■ Instructions to follow
Reproduce exactly the lines below, from the first through the one containing "# Kato's reciprocity", and nothing more.

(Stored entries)
:::

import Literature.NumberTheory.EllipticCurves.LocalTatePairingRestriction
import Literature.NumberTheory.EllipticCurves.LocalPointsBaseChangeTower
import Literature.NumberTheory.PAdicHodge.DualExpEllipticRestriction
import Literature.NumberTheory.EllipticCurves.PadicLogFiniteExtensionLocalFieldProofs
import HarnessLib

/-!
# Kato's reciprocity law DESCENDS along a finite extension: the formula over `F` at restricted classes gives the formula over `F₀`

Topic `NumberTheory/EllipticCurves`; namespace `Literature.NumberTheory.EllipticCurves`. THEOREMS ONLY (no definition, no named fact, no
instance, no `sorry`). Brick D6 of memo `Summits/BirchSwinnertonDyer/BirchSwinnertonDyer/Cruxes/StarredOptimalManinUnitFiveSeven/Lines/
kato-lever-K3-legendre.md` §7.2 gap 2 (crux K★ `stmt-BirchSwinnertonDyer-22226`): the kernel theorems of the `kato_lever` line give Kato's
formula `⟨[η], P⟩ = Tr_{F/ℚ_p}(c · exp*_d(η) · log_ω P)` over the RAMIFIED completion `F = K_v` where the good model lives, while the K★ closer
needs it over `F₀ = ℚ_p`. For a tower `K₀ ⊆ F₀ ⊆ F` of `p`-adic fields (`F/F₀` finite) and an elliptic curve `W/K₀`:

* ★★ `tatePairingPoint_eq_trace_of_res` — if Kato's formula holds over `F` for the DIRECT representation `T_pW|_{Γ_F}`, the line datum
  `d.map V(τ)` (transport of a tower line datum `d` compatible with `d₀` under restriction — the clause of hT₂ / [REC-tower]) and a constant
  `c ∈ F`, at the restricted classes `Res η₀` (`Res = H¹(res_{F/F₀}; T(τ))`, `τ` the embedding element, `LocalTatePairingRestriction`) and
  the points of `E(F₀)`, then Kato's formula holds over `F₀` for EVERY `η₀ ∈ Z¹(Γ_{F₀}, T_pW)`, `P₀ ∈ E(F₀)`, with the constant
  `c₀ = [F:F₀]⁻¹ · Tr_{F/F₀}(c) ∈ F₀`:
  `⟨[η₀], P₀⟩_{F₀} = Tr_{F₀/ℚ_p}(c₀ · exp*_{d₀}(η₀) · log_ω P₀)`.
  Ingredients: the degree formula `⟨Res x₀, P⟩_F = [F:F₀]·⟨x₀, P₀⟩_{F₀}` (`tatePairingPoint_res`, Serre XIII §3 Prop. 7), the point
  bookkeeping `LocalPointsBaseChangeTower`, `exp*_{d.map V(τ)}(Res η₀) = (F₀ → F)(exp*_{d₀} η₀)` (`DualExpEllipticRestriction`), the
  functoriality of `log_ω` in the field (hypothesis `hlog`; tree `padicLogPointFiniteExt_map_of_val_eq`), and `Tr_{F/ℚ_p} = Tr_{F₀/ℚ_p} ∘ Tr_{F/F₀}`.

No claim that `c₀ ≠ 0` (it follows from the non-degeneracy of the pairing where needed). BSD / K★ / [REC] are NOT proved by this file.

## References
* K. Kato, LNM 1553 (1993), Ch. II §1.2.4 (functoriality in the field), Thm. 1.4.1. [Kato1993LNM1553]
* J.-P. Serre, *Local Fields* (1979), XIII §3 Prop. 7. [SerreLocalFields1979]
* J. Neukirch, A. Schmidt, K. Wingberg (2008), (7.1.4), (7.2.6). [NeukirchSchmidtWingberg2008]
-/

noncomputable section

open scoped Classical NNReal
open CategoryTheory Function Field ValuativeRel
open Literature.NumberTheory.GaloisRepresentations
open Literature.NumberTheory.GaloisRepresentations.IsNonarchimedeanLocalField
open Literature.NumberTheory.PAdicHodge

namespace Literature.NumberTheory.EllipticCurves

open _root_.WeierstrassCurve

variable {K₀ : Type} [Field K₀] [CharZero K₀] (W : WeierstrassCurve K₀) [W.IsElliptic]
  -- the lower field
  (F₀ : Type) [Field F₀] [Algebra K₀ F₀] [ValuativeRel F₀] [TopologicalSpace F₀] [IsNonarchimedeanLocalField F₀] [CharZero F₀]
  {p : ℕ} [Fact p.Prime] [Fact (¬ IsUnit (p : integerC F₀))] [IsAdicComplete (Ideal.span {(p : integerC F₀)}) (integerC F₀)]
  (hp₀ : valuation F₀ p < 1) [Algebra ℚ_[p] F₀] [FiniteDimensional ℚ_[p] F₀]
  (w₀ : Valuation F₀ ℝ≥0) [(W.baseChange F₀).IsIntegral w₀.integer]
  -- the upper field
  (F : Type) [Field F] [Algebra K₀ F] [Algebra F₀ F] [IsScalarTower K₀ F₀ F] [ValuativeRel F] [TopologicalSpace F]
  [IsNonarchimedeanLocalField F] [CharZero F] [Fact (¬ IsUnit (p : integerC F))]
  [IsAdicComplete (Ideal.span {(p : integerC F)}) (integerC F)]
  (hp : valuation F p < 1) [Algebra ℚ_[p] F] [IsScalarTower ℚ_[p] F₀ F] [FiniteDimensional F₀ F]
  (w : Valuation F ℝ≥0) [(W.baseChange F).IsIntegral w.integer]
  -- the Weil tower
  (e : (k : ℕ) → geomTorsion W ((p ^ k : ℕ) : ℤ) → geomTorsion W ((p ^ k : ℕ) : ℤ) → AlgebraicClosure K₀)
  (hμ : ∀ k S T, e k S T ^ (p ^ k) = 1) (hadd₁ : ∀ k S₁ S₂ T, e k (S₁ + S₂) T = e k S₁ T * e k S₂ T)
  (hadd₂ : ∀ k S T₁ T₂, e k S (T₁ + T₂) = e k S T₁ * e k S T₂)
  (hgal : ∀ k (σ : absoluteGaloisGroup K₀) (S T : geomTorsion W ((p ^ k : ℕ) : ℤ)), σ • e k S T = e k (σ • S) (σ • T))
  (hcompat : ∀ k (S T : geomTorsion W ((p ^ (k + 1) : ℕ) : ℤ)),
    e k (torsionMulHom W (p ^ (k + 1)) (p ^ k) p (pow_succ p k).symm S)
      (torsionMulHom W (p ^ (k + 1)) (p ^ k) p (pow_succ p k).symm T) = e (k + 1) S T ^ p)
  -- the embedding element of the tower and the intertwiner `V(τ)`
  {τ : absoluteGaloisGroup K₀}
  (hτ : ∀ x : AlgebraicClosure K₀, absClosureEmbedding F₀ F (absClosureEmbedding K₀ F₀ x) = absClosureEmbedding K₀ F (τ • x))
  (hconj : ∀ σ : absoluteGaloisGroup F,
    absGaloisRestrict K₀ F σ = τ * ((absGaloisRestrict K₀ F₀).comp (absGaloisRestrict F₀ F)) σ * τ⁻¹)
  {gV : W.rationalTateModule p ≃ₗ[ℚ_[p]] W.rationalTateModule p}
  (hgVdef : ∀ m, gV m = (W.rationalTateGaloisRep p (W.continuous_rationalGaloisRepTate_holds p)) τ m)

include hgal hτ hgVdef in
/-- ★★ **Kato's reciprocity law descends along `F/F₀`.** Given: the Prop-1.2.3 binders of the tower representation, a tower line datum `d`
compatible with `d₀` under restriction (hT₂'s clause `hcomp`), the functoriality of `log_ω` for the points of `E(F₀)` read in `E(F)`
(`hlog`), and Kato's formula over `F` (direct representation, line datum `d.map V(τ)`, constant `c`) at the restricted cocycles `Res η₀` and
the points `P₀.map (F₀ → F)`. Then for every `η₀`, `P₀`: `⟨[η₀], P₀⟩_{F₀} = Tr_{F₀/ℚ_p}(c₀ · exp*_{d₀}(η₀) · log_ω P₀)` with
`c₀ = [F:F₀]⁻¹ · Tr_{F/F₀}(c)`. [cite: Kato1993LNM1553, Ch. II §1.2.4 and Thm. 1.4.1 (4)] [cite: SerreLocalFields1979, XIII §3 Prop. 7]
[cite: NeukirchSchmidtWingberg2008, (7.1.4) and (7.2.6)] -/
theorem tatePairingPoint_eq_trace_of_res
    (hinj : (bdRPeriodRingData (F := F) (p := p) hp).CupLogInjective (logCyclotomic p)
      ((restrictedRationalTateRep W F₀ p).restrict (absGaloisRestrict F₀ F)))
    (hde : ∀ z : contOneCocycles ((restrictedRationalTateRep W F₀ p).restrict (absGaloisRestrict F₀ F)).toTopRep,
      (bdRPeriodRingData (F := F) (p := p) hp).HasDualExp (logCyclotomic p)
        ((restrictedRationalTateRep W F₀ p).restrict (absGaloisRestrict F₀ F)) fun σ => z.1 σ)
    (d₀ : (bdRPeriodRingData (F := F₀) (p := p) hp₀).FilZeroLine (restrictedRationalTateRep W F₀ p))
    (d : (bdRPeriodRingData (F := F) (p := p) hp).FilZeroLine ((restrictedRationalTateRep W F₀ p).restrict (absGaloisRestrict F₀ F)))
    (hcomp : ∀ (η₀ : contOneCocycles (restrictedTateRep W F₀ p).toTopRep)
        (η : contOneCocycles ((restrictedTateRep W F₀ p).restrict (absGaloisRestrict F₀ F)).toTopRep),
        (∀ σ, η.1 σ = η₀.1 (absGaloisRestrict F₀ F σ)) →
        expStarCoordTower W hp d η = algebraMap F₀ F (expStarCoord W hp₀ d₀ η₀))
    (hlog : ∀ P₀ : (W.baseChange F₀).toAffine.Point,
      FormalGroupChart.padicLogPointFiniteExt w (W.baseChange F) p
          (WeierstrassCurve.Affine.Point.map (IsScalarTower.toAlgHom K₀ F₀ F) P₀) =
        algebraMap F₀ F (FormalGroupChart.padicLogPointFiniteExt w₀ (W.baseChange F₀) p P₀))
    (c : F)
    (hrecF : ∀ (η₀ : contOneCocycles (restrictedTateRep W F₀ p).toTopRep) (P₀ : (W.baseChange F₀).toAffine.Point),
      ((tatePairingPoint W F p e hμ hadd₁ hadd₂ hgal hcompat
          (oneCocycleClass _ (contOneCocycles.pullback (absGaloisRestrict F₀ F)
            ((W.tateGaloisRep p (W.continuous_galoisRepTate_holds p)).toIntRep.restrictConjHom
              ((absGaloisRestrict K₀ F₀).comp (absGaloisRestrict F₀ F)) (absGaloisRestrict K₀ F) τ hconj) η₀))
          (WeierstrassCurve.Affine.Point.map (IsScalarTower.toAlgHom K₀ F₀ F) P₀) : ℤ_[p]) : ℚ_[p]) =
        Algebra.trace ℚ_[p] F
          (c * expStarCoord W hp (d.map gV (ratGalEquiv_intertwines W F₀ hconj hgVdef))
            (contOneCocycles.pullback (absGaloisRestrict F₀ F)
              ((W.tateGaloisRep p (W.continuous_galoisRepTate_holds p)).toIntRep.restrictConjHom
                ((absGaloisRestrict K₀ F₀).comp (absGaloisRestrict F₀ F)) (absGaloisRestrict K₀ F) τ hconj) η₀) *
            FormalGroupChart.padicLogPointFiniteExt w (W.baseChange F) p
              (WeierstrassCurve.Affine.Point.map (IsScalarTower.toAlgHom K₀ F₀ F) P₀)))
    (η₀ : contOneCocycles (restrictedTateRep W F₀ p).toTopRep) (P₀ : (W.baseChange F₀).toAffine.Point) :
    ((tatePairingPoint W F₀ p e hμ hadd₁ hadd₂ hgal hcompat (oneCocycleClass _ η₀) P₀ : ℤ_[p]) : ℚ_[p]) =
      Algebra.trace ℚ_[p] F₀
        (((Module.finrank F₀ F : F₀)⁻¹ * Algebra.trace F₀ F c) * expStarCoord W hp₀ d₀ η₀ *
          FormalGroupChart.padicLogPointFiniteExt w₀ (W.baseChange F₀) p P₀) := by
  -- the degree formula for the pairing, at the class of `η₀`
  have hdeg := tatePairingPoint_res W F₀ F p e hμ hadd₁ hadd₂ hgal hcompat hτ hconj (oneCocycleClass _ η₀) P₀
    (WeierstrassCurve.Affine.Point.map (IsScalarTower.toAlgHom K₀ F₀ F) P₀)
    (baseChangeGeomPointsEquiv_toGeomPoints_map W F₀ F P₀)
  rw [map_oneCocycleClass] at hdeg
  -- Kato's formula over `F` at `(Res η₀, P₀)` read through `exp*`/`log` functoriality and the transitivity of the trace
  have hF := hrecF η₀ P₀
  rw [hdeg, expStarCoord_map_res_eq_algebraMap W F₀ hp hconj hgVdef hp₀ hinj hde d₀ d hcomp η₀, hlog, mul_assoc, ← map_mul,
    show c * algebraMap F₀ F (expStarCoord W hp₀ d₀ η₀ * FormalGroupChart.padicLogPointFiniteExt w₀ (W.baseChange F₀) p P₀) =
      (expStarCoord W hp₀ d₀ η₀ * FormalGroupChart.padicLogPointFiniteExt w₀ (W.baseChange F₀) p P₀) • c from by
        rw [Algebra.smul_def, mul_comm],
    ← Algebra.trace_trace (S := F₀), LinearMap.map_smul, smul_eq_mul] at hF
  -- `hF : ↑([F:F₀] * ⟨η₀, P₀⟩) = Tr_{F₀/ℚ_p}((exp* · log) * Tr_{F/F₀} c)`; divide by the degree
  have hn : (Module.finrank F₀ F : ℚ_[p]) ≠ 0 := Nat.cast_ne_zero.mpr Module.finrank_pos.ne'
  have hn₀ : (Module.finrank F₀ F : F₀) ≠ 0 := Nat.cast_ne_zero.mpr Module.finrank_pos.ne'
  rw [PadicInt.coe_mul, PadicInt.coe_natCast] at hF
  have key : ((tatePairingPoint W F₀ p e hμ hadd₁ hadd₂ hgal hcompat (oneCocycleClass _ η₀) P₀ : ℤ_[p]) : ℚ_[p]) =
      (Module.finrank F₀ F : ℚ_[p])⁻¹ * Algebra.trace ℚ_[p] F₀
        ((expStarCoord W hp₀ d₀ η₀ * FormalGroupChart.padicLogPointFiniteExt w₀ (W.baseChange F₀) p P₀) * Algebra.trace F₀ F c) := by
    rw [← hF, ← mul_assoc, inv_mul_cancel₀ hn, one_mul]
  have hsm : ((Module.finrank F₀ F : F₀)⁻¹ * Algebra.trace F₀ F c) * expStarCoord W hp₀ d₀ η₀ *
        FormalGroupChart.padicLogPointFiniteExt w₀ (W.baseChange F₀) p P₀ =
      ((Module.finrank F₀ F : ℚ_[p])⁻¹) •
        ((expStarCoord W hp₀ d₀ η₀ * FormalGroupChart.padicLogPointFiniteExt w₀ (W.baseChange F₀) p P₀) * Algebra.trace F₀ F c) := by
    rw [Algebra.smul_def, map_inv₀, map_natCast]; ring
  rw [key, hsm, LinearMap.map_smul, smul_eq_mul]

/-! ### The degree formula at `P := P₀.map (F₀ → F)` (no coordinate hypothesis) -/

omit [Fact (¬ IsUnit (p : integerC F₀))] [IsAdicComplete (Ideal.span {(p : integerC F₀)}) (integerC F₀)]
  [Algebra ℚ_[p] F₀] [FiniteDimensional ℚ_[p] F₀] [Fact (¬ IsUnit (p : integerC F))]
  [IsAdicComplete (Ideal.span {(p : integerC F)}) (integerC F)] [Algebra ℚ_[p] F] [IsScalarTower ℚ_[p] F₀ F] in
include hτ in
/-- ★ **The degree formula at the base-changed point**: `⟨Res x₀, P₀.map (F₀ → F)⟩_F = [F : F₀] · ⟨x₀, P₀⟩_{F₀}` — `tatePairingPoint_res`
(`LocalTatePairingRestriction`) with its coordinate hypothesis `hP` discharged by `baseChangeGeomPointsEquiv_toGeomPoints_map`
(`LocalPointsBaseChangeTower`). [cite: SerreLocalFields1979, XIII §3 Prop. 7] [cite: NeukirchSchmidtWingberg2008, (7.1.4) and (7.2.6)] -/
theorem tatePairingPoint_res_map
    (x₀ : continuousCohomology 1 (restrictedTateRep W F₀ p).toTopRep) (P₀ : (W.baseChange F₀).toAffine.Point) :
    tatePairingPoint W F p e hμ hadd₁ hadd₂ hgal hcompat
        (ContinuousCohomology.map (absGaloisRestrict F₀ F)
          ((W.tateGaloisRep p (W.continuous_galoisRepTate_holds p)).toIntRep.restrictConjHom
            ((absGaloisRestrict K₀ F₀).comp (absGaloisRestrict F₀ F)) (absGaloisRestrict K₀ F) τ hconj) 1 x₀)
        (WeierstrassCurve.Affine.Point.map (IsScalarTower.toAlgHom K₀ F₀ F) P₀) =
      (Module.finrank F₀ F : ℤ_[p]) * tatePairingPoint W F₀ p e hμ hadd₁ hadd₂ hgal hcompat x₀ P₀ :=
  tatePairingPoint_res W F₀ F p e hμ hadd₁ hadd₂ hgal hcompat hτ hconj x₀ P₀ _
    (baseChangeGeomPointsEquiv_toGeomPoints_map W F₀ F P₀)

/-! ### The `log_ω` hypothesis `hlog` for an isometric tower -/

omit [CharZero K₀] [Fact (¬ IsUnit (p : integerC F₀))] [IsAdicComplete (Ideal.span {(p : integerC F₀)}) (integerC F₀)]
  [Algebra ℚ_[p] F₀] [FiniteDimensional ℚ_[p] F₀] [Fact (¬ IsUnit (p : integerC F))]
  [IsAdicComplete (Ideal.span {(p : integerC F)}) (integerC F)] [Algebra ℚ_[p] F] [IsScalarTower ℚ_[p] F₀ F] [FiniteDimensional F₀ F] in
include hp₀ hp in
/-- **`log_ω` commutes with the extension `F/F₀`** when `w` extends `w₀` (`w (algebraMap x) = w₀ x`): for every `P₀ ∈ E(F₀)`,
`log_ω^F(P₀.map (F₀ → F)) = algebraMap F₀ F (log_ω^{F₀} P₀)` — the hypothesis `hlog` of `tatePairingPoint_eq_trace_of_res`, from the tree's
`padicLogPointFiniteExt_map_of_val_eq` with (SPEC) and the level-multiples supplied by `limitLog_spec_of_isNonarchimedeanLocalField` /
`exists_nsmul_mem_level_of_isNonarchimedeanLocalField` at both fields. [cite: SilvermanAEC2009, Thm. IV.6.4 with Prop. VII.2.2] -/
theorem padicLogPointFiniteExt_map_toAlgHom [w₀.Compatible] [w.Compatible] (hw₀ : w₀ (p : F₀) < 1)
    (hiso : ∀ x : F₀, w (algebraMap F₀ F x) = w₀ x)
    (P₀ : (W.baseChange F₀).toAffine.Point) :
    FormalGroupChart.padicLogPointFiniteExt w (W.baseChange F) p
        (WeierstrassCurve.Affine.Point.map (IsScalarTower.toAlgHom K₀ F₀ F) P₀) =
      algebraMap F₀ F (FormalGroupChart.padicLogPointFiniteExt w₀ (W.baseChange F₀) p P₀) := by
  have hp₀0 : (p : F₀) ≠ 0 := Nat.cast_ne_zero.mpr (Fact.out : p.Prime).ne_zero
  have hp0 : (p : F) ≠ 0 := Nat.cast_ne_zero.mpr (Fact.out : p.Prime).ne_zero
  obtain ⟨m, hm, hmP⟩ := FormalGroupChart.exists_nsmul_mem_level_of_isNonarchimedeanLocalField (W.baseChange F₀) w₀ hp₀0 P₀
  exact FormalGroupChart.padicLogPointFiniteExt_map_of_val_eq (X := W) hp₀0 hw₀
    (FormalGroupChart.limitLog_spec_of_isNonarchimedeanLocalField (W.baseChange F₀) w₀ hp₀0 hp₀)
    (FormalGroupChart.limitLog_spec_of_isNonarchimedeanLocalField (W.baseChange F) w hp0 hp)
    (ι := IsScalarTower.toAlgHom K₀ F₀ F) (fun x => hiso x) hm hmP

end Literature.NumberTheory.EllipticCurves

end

:::

■ Task answer
import Literature.NumberTheory.EllipticCurves.LocalTatePairingRestriction
import Literature.NumberTheory.EllipticCurves.LocalPointsBaseChangeTower
import Literature.NumberTheory.PAdicHodge.DualExpEllipticRestriction
import Literature.NumberTheory.EllipticCurves.PadicLogFiniteExtensionLocalFieldProofs
import HarnessLib

/-!
# Kato's reciprocity law DESCENDS along a finite extension: the formula over `F` at restricted classes gives the formula over `F₀`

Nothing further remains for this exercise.